Performing cell movement and division in one step will lead to correctness problems. The solution is to use a “splitting” technique that consists of two aggregate steps: the first computes the next position of a cell or its daughter cell, while the second step is the one that actually moves/divides the cell and updates the cell state information [47]. The sequential implementation inherently uses this splitting technique so that there is no possibility of conflicts. To preserve the semantics of the serial algorithm, the parallel algorithm must communicate with the neighboring processors between the first and second step. If we do not communicate then, we lose correctness since this leads to having more than one cell occupy a given site, which is a violation of one of the rules of our cellular automaton.

6.5 Ensuring determinism

In the context of determinism, our objective is to obtain reproducible results for the same input data. This is not necessarily fulfilled for a given algorithm, even if this algorithm is correct [48]. Deterministic results are paramount for the following reasons:

  • Verification Results are often only useful if we have a way to verify them with different means. To get the same results whether they are obtained by a single processor, four processors, or by 32 processors is a strong argument for the verifiability of these results. Thus, determinism in this case supports correctness.

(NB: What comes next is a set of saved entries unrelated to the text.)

import Mathlib
import Summits.KontsevichZagierPeriods.Zeta5Search.PalindromeLemma
import Summits.KontsevichZagierPeriods.Zeta5Search.PalindromicClassBounds
import Summits.KontsevichZagierPeriods.Zeta5Search.UniversalDigitW
import Summits.KontsevichZagierPeriods.Zeta5Search.RecordCellADigitsA
import HarnessLib

/-!
# ζ(5) search — the PALINDROME BONUS for the ζ(3)-coefficient: `min(wLBpal, 1) ≤ v_p(W(b))` in the window

Cell `pub-zeta5` (HONEST FRAMING: systematic search; no irrationality claim unless certified), typer seat
generation 9.  Census g13's conjecture `PalindromicClassBoundW` (`Zeta5Search/PalindromicClassBounds.lean`: `wLBpal ≤ v_p(W)`,
the tree rows `wLB` of typer g8 with gen-2 g6's `+1` palindrome bonus on multipole classes whose configuration is palindromic with
`3 + E_x` odd) is proved here in the form

* `min_wLBpal_one_le_padicValRat_coeffW : InPolytope b → p.Prime → 5 ≤ p → b₀+2 < p² → W(b) ≠ 0 → min (wLBpal b p) 1 ≤ v_p(W(b))`,

i.e. verbatim whenever `wLBpal ≤ 1` — in particular for every `(b,p)` at which the bonus changes a NEGATIVE bound, which is the
whole of census g13's ladder residue K∖M; the remaining case `wLBpal ≥ 2` (no single-pole class, `p ≤ d+1`, every multipole class
bound `≥ 2`) keeps the tree's `wLB ≥ 1` only.

PROOF.  For a multipole class, `v(W_x) ≥ 3 + E_x` termwise (Theorem A), and for a palindromic class with `3 + E_x` odd the universal
digit `W_x = (−p)^{E_x+3}(ĝ_q ŵ_x + O(p))` (P1 g5's `CellA.wDigit`, gen-2 g9's U-W) has `ŵ_x = 0` (`wHat_eq_zero_of_palindromic`,
the palindrome lemma), so `v(W_x) ≥ 4 + E_x = classBound`; single-pole classes are `p`-integral (Theorem A′).  If `wLBpal ≤ 0` this
bounds `W = Σ_x W_x` classwise; if `wLBpal ≥ 1` every multipole class has `3 + E_x ≥ 1` and `p ≤ d+1`, so typer g8's residue route
(`W = −𝒦_p`, `v(𝒦_x) ≥ 1`) gives `v(W) ≥ 1`.  `p`-adic valuations of rational numbers; nothing about irrationality.
-/

noncomputable section

open Finset

namespace Summit.KontsevichZagierPeriods.Zeta5Search.ClusterValuation

open Summit.KontsevichZagierPeriods.Zeta5Search.DualSeries (InBox)
open Summit.KontsevichZagierPeriods.Zeta5Search.WedgeDictionary (coeffW pfData dOf)
open Summit.KontsevichZagierPeriods.Zeta5Search.CasoratianValuation (InPolytope)
open Summit.KontsevichZagierPeriods.Zeta5Search.PadicSeries
open Summit.KontsevichZagierPeriods.Zeta5Search.CellA (classW coeffW_eq_sum_classW)

variable {p : ℕ} [hp : Fact p.Prime]

/-! ### The class pieces `W_x = Σ_{q ∈ x} c_{2,q}` -/

omit hp in
/-- `W_x = 0` for a class without poles. -/
theorem classW_eq_zero_of_noPole (b : ℕ → ℤ) (hb : InPolytope b) {x : ℕ} (h0 : classPoleCount b p x = 0) :
    classW b p x = 0 :=
  sum_eq_zero fun q hq => pfData_eq_zero_of_netExp_nonneg b hb (le_of_mem_classSet b hq) (netExp_nonneg_of_noPole b h0 hq)
    (by norm_num)

/-- `W_x` is `p`-integral for a single-pole class (Theorem A′ termwise). -/
theorem padicNorm_classW_le_one (b : ℕ → ℤ) (hb : InPolytope b) (hp5 : 5 ≤ p) (hwin : (b 0 + 2 : ℤ) < (p : ℤ) ^ 2) {x : ℕ}
    (hone : classPoleCount b p x = 1) : padicNorm p (classW b p x) ≤ 1 := by
  refine padicNorm.sum_le' (fun q hq => ?_) zero_le_one
  by_cases hz : pfData b 2 q = 0
  · rw [hz, padicNorm.zero]; exact zero_le_one
  have hcq : classPoleCount b p q = 1 := by unfold classPoleCount; rw [classSet_eq_of_mem hq]; exact hone
  have hv := isolatedPoleIntegral_holds b p q 2 hb hp.out (by omega) hwin (le_of_mem_classSet b hq)
    (by norm_num) hz hcq
  have h := padicNorm_le_of_val (p := p) (x := pfData b 2 q) (m := 0) (fun _ => hv)
  simpa using h

/-- **The multipole rows WITH the palindrome bonus**: `‖W_x‖_p ≤ p^{−classBound(x,3)}` for a class with at least two poles. -/
theorem padicNorm_classW_le_classBound (b : ℕ → ℤ) (hb : InPolytope b) (hp5 : 5 ≤ p) (hwin : (b 0 + 2 : ℤ) < (p : ℤ) ^ 2)
    {x : ℕ} (hx : x < p) (hmulti : 2 ≤ classPoleCount b p x) :
    padicNorm p (classW b p x) ≤ (p : ℚ) ^ (-classBound b p x 3) := by
  have h0 : 0 ≤ b 0 := hb.1.1
  unfold classBound
  rw [if_pos hmulti]
  split_ifs with hpal
  · -- palindromic with `3 + E_x` odd: the universal digit vanishes
    obtain ⟨q, hq⟩ := card_pos.1 (by unfold classPoleCount at hmulti; omega :
      0 < ((classSet b p x).filter fun s => netExp b s < 0).card)
    obtain ⟨hqC, hqpole⟩ := mem_filter.1 hq
    have hodd : Odd (3 + classExp b p x) := by simpa using hpal.2
    have hw0 : CellA.wHat b p x = 0 := by
      have e : CellA.wHat b p x = wHat b p x := rfl
      rw [e]; exact wHat_eq_zero_of_palindromic b h0 hpal.1 hodd
    have hdig := CellA.wDigit b p x q hb hp.out hp5 hwin hx hqC hqpole
    rw [hw0, mul_zero, sub_zero] at hdig
    refine padicNorm_le_of_val fun hne => ?_
    have := hdig hne
    unfold CellA.classW
    push_cast
    linarith
  · -- Theorem A termwise
    refine padicNorm.sum_le' (fun q hq => ?_) (zpow_p_nonneg _)
    by_cases hz : pfData b 2 q = 0
    · rw [hz, padicNorm.zero]; exact zpow_p_nonneg _
    have hA := clusterBound_holds b p q 2 hb hp.out (by omega) hwin (le_of_mem_classSet b hq) (by norm_num) hz
    rw [classExp_eq_of_mem hq] at hA
    rw [padicNorm.eq_zpow_of_nonzero hz]
    exact zpow_le_zpow_right₀ one_le_p (by push_cast at hA ⊢; linarith)

/-! ### Readers of the palindromic row list -/

omit hp in
/-- A multipole class bounds `wLBpal` by its row. -/
theorem wLBpal_le_classBound (b : ℕ → ℤ) {x : ℕ} (hx : x < p) (hmulti : 2 ≤ classPoleCount b p x) :
    wLBpal b p ≤ classBound b p x 3 := by
  unfold wLBpal
  refine getD_min_le (List.mem_append.2 (Or.inl ?_))
  unfold classRowListPal
  exact List.mem_filterMap.2 ⟨x, List.mem_range.2 hx, by rw [if_neg (by omega), if_pos hmulti]⟩

omit hp in
/-- Above the critical range the list carries a `0`. -/
theorem wLBpal_le_zero_of_lt (b : ℕ → ℤ) (h : dOf b + 1 < (p : ℤ)) : wLBpal b p ≤ 0 := by
  unfold wLBpal
  exact getD_min_le (List.mem_append.2 (Or.inr (by rw [if_pos h]; simp)))

omit hp in
/-- A multipole row `≥ 1` forces `3 + E_x ≥ 1` (an odd `3 + E_x ≥ 0` is `≥ 1`). -/
theorem one_le_three_add_classExp (b : ℕ → ℤ) {x : ℕ} (hmulti : 2 ≤ classPoleCount b p x)
    (h1 : 1 ≤ classBound b p x 3) : 1 ≤ 3 + classExp b p x := by
  unfold classBound at h1
  rw [if_pos hmulti] at h1
  split_ifs at h1 with hpal
  · obtain ⟨k, hk⟩ := hpal.2
    push_cast at h1 hk
    omega
  · push_cast at h1; linarith

/-! ### The bound -/

/-- **The palindrome bonus for `W` (census g13's `PalindromicClassBoundW`, in the form `min(wLBpal,1) ≤ v_p(W)`).** -/
theorem min_wLBpal_one_le_padicValRat_coeffW (b : ℕ → ℤ) (hb : InPolytope b) (hp5 : 5 ≤ p)
    (hwin : (b 0 + 2 : ℤ) < (p : ℤ) ^ 2) (hW : coeffW b ≠ 0) :
    min (wLBpal b p) 1 ≤ padicValRat p (coeffW b) := by
  set w := wLBpal b p with hw
  by_cases hwle : w ≤ 0
  · -- the classwise route `W = Σ_x W_x`
    rw [min_eq_left (by linarith)]
    apply val_ge_of_padicNorm_le hW
    rw [coeffW_eq_sum_classW b hp.out.pos]
    refine padicNorm.sum_le' (fun x hx => ?_) (zpow_p_nonneg _)
    have hx' := mem_range.1 hx
    rcases Nat.lt_trichotomy (classPoleCount b p x) 1 with hc | hc | hc
    · rw [classW_eq_zero_of_noPole b hb (by omega), padicNorm.zero]; exact zpow_p_nonneg _
    · refine (padicNorm_classW_le_one b hb hp5 hwin hc).trans ?_
      rw [← zpow_zero (p : ℚ)]
      exact zpow_le_zpow_right₀ one_le_p (by linarith)
    · exact (padicNorm_classW_le_classBound b hb hp5 hwin hx' (by omega)).trans
        (zpow_le_zpow_right₀ one_le_p (by linarith [wLBpal_le_classBound b hx' (by omega : 2 ≤ classPoleCount b p x)]))
  · -- `wLBpal ≥ 1`: the residue route with target `1`
    push Not at hwle
    rw [min_eq_right (by linarith)]
    have hpd : (p : ℤ) ≤ dOf b + 1 := by
      by_contra h
      push Not at h
      linarith [wLBpal_le_zero_of_lt b h]
    have hrowK : ∀ x ∈ range p, padicNorm p (classK b p x) ≤ (p : ℚ) ^ (-(1 : ℤ)) := by
      intro x hx
      have hx' := mem_range.1 hx
      rcases Nat.lt_trichotomy (classPoleCount b p x) 1 with hc | hc | hc
      · rw [classK_eq_zero_of_noPole b hb (by omega), padicNorm.zero]; exact zpow_p_nonneg _
      · exact padicNorm_classK_le_single b hb hp5 hwin hx' hc
      · have h1 := one_le_three_add_classExp b (by omega : 2 ≤ classPoleCount b p x)
          (by linarith [wLBpal_le_classBound b hx' (by omega : 2 ≤ classPoleCount b p x)])
        exact (padicNorm_classK_le_multi b hb hp5 hwin hx' (by omega)).trans (zpow_le_zpow_right₀ one_le_p (by linarith))
    have hK : padicNorm p (kRes b p) ≤ (p : ℚ) ^ (-(1 : ℤ)) := by
      rw [kRes_eq_sum_classK b hp.out.pos]; exact padicNorm.sum_le' hrowK (zpow_p_nonneg _)
    apply val_ge_of_padicNorm_le hW
    rw [coeffW_eq_omegaRes_sub_kRes b p, omegaRes_eq_zero b hb hpd, zero_sub, padicNorm.neg]
    exact hK

/-- **Corollary**: `PalindromicClassBoundW` holds at every `(b, p)` with `wLBpal(b,p) ≤ 1`. -/
theorem wLBpal_le_padicValRat_coeffW_of_le_one (b : ℕ → ℤ) (hb : InPolytope b) (hp5 : 5 ≤ p)
    (hwin : (b 0 + 2 : ℤ) < (p : ℤ) ^ 2) (hW : coeffW b ≠ 0) (hle : wLBpal b p ≤ 1) :
    wLBpal b p ≤ padicValRat p (coeffW b) := by
  have h := min_wLBpal_one_le_padicValRat_coeffW b hb hp5 hwin hW
  rwa [min_eq_left hle] at h

end Summit.KontsevichZagierPeriods.Zeta5Search.ClusterValuation

end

  • Comparison We may want to compare the performance of different systems. Ensuring that similar results are obtained on these systems is needed to achieve this task. Thus, determinism in this case is an important condition that supports system evaluation.

The key to determinism is to define precise procedures for making decisions and to define a precise order to perform these procedures. We have to make decisions whenever there are several possible actions and we must choose one of these. In our application, for example, we have to decide where to move a cell or where to place a daughter cell after division, in case the cell in question has several empty sites in its neighborhood.

In a parallel algorithm, there are at least two factors that make determinism hard to ensure:

  1. 1.

    The decomposition of the problem domain This may depend on the number of nodes or the kind of load balancing done. Dynamic load-balancing strategies introduce significant complications in this regard that are due to the needed rebalancing of the workload on processors at run time.

  2. 2.

    The hardware SIMD architectures may have a central clock, making the hardware completely deterministic. However, this is usually not the case for high performance clusters. Every processing node in a cluster has its own clock, and there are always slight speed differences. For instance, if two nodes want to communicate with a third node at the same time, we cannot predict which node will be serviced first.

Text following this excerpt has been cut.